Work instruction ▸
Nothing but the lines from the one containing "by_cases hpr : p ≤ r" through the end of the entries below should be set down, each exactly as written.
====
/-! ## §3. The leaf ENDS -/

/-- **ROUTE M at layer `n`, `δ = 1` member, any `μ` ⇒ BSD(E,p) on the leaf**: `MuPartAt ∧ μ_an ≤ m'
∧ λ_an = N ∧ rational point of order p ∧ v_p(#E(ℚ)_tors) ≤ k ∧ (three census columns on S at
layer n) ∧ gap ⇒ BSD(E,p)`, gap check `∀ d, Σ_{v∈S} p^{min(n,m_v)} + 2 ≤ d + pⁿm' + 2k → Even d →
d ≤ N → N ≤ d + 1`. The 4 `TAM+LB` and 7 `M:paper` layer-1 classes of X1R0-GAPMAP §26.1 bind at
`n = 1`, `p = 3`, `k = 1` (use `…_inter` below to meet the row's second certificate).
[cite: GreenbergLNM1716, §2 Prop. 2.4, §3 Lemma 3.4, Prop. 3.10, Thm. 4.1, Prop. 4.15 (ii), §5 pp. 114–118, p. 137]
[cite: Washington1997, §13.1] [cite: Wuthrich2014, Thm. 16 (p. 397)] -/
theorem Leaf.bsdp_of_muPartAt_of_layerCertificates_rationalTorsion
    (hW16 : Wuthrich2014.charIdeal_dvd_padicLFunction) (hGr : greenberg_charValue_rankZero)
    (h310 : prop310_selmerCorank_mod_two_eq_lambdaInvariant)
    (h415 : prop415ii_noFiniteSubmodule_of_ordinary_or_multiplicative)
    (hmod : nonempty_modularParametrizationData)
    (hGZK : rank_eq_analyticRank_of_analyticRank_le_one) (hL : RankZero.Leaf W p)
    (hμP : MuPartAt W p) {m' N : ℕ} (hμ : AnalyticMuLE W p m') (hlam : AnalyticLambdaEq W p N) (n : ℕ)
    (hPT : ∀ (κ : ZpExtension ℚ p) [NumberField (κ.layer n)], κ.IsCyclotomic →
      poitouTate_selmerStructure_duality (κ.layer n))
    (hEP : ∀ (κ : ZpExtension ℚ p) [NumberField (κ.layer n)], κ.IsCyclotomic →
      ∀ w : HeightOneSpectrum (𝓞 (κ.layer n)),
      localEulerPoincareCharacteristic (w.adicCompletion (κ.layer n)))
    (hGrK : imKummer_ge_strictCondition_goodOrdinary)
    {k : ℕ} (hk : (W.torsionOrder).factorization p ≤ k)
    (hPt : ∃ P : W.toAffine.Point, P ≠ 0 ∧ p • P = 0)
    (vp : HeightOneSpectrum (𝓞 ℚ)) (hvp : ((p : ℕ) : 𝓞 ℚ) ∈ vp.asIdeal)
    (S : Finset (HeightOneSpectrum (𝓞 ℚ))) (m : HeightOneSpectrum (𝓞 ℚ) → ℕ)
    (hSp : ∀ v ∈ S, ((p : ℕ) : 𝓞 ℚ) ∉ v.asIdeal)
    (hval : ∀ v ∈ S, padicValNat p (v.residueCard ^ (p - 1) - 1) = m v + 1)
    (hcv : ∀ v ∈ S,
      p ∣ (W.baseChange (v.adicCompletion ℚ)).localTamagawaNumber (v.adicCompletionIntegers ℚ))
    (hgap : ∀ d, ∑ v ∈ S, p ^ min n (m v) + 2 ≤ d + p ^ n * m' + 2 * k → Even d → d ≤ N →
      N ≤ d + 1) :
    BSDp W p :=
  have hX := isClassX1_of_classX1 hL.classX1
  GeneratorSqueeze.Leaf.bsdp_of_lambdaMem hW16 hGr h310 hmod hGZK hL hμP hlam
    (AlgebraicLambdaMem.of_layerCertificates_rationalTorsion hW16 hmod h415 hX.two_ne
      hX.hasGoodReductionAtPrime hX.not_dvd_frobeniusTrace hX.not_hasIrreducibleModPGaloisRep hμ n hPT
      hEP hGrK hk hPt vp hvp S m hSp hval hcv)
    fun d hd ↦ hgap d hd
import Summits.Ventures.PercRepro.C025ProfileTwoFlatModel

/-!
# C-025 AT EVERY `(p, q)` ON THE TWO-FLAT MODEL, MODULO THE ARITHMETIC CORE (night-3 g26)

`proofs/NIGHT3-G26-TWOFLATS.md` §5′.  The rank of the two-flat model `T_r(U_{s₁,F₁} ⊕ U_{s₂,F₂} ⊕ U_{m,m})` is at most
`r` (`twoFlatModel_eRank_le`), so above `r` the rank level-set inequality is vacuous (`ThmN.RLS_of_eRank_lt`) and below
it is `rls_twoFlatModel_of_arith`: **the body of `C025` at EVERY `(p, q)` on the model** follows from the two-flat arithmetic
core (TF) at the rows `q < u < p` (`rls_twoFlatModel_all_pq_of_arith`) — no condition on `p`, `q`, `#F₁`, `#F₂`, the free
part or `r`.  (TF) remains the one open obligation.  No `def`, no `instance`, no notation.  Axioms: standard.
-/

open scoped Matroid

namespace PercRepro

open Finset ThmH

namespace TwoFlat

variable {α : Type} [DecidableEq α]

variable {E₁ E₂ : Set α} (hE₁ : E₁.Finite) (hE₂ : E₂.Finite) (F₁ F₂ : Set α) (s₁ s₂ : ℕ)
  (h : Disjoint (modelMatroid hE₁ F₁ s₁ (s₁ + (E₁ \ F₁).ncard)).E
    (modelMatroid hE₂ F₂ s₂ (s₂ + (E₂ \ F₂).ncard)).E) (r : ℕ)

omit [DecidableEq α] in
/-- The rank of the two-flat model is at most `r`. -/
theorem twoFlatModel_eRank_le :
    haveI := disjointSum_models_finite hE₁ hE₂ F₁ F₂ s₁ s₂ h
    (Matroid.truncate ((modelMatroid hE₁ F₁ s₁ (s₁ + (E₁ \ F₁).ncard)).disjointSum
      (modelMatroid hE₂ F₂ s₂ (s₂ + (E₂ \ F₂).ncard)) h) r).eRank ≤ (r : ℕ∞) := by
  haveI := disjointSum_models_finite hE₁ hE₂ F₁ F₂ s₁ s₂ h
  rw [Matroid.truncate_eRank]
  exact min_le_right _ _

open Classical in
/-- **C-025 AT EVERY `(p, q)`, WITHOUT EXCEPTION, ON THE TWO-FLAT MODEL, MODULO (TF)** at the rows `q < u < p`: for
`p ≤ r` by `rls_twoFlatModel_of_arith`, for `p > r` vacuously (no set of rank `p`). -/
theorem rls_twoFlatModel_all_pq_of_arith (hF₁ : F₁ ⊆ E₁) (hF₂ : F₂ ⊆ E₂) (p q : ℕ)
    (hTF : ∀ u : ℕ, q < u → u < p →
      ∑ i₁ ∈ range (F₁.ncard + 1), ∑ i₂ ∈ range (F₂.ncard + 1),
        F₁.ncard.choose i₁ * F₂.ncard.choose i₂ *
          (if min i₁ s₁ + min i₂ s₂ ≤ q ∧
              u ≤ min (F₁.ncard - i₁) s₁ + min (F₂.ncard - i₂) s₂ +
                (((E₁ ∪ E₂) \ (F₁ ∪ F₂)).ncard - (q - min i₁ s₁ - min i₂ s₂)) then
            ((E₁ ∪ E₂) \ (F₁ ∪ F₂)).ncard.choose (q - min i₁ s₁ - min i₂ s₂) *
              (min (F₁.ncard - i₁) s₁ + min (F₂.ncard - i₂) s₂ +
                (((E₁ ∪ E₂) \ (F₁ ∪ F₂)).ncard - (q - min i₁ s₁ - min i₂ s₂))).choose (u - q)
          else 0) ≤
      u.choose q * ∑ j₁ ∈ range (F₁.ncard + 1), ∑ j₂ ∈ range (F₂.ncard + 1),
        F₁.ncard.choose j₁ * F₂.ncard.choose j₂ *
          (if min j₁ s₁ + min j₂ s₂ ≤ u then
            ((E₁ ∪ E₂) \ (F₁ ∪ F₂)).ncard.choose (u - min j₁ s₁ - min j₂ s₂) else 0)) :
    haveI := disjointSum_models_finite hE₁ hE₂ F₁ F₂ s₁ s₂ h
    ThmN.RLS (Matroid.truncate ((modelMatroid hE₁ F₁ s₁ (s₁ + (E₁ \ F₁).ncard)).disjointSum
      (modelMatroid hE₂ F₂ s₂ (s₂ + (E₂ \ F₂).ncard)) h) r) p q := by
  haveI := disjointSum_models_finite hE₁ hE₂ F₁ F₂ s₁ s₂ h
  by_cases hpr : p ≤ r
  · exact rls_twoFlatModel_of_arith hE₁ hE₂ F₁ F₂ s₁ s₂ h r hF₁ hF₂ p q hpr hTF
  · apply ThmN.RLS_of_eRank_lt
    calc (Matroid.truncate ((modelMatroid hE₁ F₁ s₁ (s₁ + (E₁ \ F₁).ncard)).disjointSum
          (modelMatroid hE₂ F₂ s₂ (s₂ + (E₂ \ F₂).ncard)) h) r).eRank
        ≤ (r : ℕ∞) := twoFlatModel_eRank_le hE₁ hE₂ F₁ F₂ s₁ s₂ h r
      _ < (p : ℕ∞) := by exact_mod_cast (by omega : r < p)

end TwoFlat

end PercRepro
====
Reply to the task ▸
  by_cases hpr : p ≤ r
  · exact rls_twoFlatModel_of_arith hE₁ hE₂ F₁ F₂ s₁ s₂ h r hF₁ hF₂ p q hpr hTF
  · apply ThmN.RLS_of_eRank_lt
    calc (Matroid.truncate ((modelMatroid hE₁ F₁ s₁ (s₁ + (E₁ \ F₁).ncard)).disjointSum
          (modelMatroid hE₂ F₂ s₂ (s₂ + (E₂ \ F₂).ncard)) h) r).eRank
        ≤ (r : ℕ∞) := twoFlatModel_eRank_le hE₁ hE₂ F₁ F₂ s₁ s₂ h r
      _ < (p : ℕ∞) := by exact_mod_cast (by omega : r < p)

end TwoFlat

end PercRepro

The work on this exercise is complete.